Well, as someone who likes all the self referential bollocks (I fear this makes me more post modern than I'd like to be ), I thought it was bloody great! As Crispy says, not really Star Trek (certainly more action movie than thoughtful sic-fi) and I admit the plot was utterly ridiculous , but it certainly kept my attention and a playful suspension of disbelief.


----------



## T & P (May 19, 2013)

I fucking hate 3D. I can only hope it is eventually relegated to kid's movies and documentaries.


----------



## danny la rouge (May 19, 2013)

T & P said:
			
		

> I fucking hate 3D. I can only hope it is eventually relegated to kid's movies and documentaries.



Not documentaries.


----------



## stuff_it (May 19, 2013)

Still can't do it. Spend so much on prescriptions this week now I can't afford.


----------



## Reno (May 19, 2013)

danny la rouge said:


> Not documentaries.


 
3D has been used well for the Werner Herzog cave documentary and the Pina Bausch one by Wim Wenders.

Maybe the current incarnation of 3D will lose in popularity again, but the industry seems very determined to push this. I'm pretty sure there will come a day when almost everything will be shot in 3D, though it will have to be a technology that doesn't require glasses. Then there will be the occasional nostalgic film, ala The Artist that will be shot flat and they will give it the Oscar because it's such a novelty.


----------



## Meh O'Naise (May 19, 2013)

Reno said:


> Post-conversion has improved by leaps and bounds in the last few years, the recent 3D re-release of Jurassic Park looked spectacular. Both a native 3D image and an artificial one are illusions and by now there isn't that much difference between them, if the conversion is done with care. Star Trek in IMAX 3D looked very good. If you refuse to watch post-converted 3D films, how can you judge how the technology is progressing and then advise others against it ?
> 
> And please don't kid yourself that other blockbusters, even those shot natively in 3D, aren't about "getting money out of punters" and that they are all about artistic integrity. I'm not sure how much Drive Angry had to be 3D.


 
Ticket price for a 2D movie? £7.80 outside of London. Now add in a 3D premium = £2.10 (for cineworld, for example). Add in the cost of glasses = £11. So thats an additional 33% on the ticket price.

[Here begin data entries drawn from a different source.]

/-- **Coefficient growth under substitution.** If all coefficients of `g` are bounded by `B` and all
entries of `γ` by `M`, then all coefficients of `γ · g = g((x,y)γ)` are bounded by `30 B M⁴` (the
largest coefficient sum, that of `x²y²`, being `6+3+3+1+4+1+3+3+6 = 30`). Used for each factor of
`n(u) a(t) k`. [folklore] -/
theorem coeff_bound_subst {g : BinaryQuartic ℝ} {γ : Matrix (Fin 2) (Fin 2) ℝ} {B M : ℝ}
    (ha : |g.a| ≤ B) (hb : |g.b| ≤ B) (hc : |g.c| ≤ B) (hd : |g.d| ≤ B) (he : |g.e| ≤ B)
    (hM : ∀ i j, |γ i j| ≤ M) :
    |(g.subst γ).a| ≤ 30 * (B * M ^ 4) ∧ |(g.subst γ).b| ≤ 30 * (B * M ^ 4) ∧
      |(g.subst γ).c| ≤ 30 * (B * M ^ 4) ∧ |(g.subst γ).d| ≤ 30 * (B * M ^ 4) ∧
      |(g.subst γ).e| ≤ 30 * (B * M ^ 4) := by
  have hB : 0 ≤ B := (abs_nonneg _).trans ha
  have hM0 : 0 ≤ M := (abs_nonneg _).trans (hM 0 0)
  have hK : 0 ≤ B * M ^ 4 := by positivity
  set p := γ 0 0; set q := γ 0 1; set r := γ 1 0; set s := γ 1 1
  have hp := hM 0 0; have hq := hM 0 1; have hr := hM 1 0; have hs := hM 1 1
  -- a term bound, in the shape produced below
  have T : ∀ {c g' w x y z : ℝ}, 0 ≤ c → |g'| ≤ B → |w| ≤ M → |x| ≤ M → |y| ≤ M → |z| ≤ M →
      |c * g' * (w * x * y * z)| ≤ c * (B * M ^ 4) := fun hc hg hw hx hy hz ↦
    abs_term_le hc hg hw hx hy hz
  refine ⟨?_, ?_, ?_, ?_, ?_⟩
  · have h : (g.subst γ).a = 1 * g.a * (p * p * p * p) + 1 * g.b * (p * p * p * q) +
        1 * g.c * (p * p * q * q) + 1 * g.d * (p * q * q * q) + 1 * g.e * (q * q * q * q) := by
      simp only [subst, p, q]; ring
    rw [h]
    refine ((abs_add_le _ _).trans (add_le_add ((abs_add_le _ _).trans (add_le_add
      ((abs_add_le _ _).trans (add_le_add ((abs_add_le _ _).trans (add_le_add
      (T zero_le_one ha hp hp hp hp) (T zero_le_one hb hp hp hp hq)))
      (T zero_le_one hc hp hp hq hq))) (T zero_le_one hd hp hq hq hq)))
      (T zero_le_one he hq hq hq hq))).trans ?_
    linarith
  · have h : (g.subst γ).b = 4 * g.a * (p * p * p * r) + 1 * g.b * (p * p * p * s) +
        3 * g.b * (p * p * q * r) + 2 * g.c * (p * p * q * s) + 2 * g.c * (p * q * q * r) +
        3 * g.d * (p * q * q * s) + 1 * g.d * (q * q * q * r) + 4 * g.e * (q * q * q * s) := by
      simp only [subst, p, q, r, s]; ring
    rw [h]
    refine ((abs_add_le _ _).trans (add_le_add ((abs_add_le _ _).trans (add_le_add
      ((abs_add_le _ _).trans (add_le_add ((abs_add_le _ _).trans (add_le_add
      ((abs_add_le _ _).trans (add_le_add ((abs_add_le _ _).trans (add_le_add
      ((abs_add_le _ _).trans (add_le_add
      (T (by norm_num) ha hp hp hp hr) (T zero_le_one hb hp hp hp hs)))
      (T (by norm_num) hb hp hp hq hr))) (T (by norm_num) hc hp hp hq hs)))
      (T (by norm_num) hc hp hq hq hr))) (T (by norm_num) hd hp hq hq hs)))
      (T zero_le_one hd hq hq hq hr))) (T (by norm_num) he hq hq hq hs))).trans ?_
    linarith
  · have h : (g.subst γ).c = 6 * g.a * (p * p * r * r) + 3 * g.b * (p * p * r * s) +
        3 * g.b * (p * q * r * r) + 1 * g.c * (p * p * s * s) + 4 * g.c * (p * q * r * s) +
        1 * g.c * (q * q * r * r) + 3 * g.d * (p * q * s * s) + 3 * g.d * (q * q * r * s) +
        6 * g.e * (q * q * s * s) := by
      simp only [subst, p, q, r, s]; ring
    rw [h]
    refine ((abs_add_le _ _).trans (add_le_add ((abs_add_le _ _).trans (add_le_add
      ((abs_add_le _ _).trans (add_le_add ((abs_add_le _ _).trans (add_le_add
      ((abs_add_le _ _).trans (add_le_add ((abs_add_le _ _).trans (add_le_add
      ((abs_add_le _ _).trans (add_le_add ((abs_add_le _ _).trans (add_le_add
      (T (by norm_num) ha hp hp hr hr) (T (by norm_num) hb hp hp hr hs)))
      (T (by norm_num) hb hp hq hr hr))) (T zero_le_one hc hp hp hs hs)))
      (T (by norm_num) hc hp hq hr hs))) (T zero_le_one hc hq hq hr hr)))
      (T (by norm_num) hd hp hq hs hs))) (T (by norm_num) hd hq hq hr hs)))
      (T (by norm_num) he hq hq hs hs))).trans ?_
    linarith
  · have h : (g.subst γ).d = 4 * g.a * (p * r * r * r) + 3 * g.b * (p * r * r * s) +
        1 * g.b * (q * r * r * r) + 2 * g.c * (p * r * s * s) + 2 * g.c * (q * r * r * s) +
        1 * g.d * (p * s * s * s) + 3 * g.d * (q * r * s * s) + 4 * g.e * (q * s * s * s) := by
      simp only [subst, p, q, r, s]; ring
    rw [h]
    refine ((abs_add_le _ _).trans (add_le_add ((abs_add_le _ _).trans (add_le_add
      ((abs_add_le _ _).trans (add_le_add ((abs_add_le _ _).trans (add_le_add
      ((abs_add_le _ _).trans (add_le_add ((abs_add_le _ _).trans (add_le_add
      ((abs_add_le _ _).trans (add_le_add
      (T (by norm_num) ha hp hr hr hr) (T (by norm_num) hb hp hr hr hs)))
      (T zero_le_one hb hq hr hr hr))) (T (by norm_num) hc hp hr hs hs)))
      (T (by norm_num) hc hq hr hr hs))) (T zero_le_one hd hp hs hs hs)))
      (T (by norm_num) hd hq hr hs hs))) (T (by norm_num) he hq hs hs hs))).trans ?_
    linarith
  · have h : (g.subst γ).e = 1 * g.a * (r * r * r * r) + 1 * g.b * (r * r * r * s) +
        1 * g.c * (r * r * s * s) + 1 * g.d * (r * s * s * s) + 1 * g.e * (s * s * s * s) := by
      simp only [subst, r, s]; ring
    rw [h]
    refine ((abs_add_le _ _).trans (add_le_add ((abs_add_le _ _).trans (add_le_add
      ((abs_add_le _ _).trans (add_le_add ((abs_add_le _ _).trans (add_le_add
      (T zero_le_one ha hr hr hr hr) (T zero_le_one hb hr hr hr hs)))
      (T zero_le_one hc hr hr hs hs))) (T zero_le_one hd hr hs hs hs)))
      (T zero_le_one he hs hs hs hs))).trans ?_
    linarith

Cost of post conversion? I once heard a figure of $10-$15million added up. (I think this was for Episode 1:The Phantom Menace, which was a terrible conversion). So, add that onto the budget and then think you're going to reap an additional 33% of revenue at the box office. On a film which cost you $100m to make, thats a no brainer.

I have however seen a wide variety of 3D films - both post conversions and natively shot, and would argue that post conversions are far, far inferior. (Post Conversions I've seen about 5 or 6. Yes, including Titanic. )

Drive Angry? Didn't need to be in 3D, god no ; its a guilty pleasure up there with Piranha 3d or Bad Boys II for me. Totally empty, but designed solely to entertain, and thats all. Neither Did "Ghost Rider :Spirit Of Vengeance" or "Silent Hill Revelation" (rubbish films both of them, but at least the 3D masked how bad the CGI were) .

Certain films it works - Tron Legacy, for example, where the 3D was incredible effective. But is that live action, or is it essential digital animation with live action characters? I'd argue the latter for Tron legacy.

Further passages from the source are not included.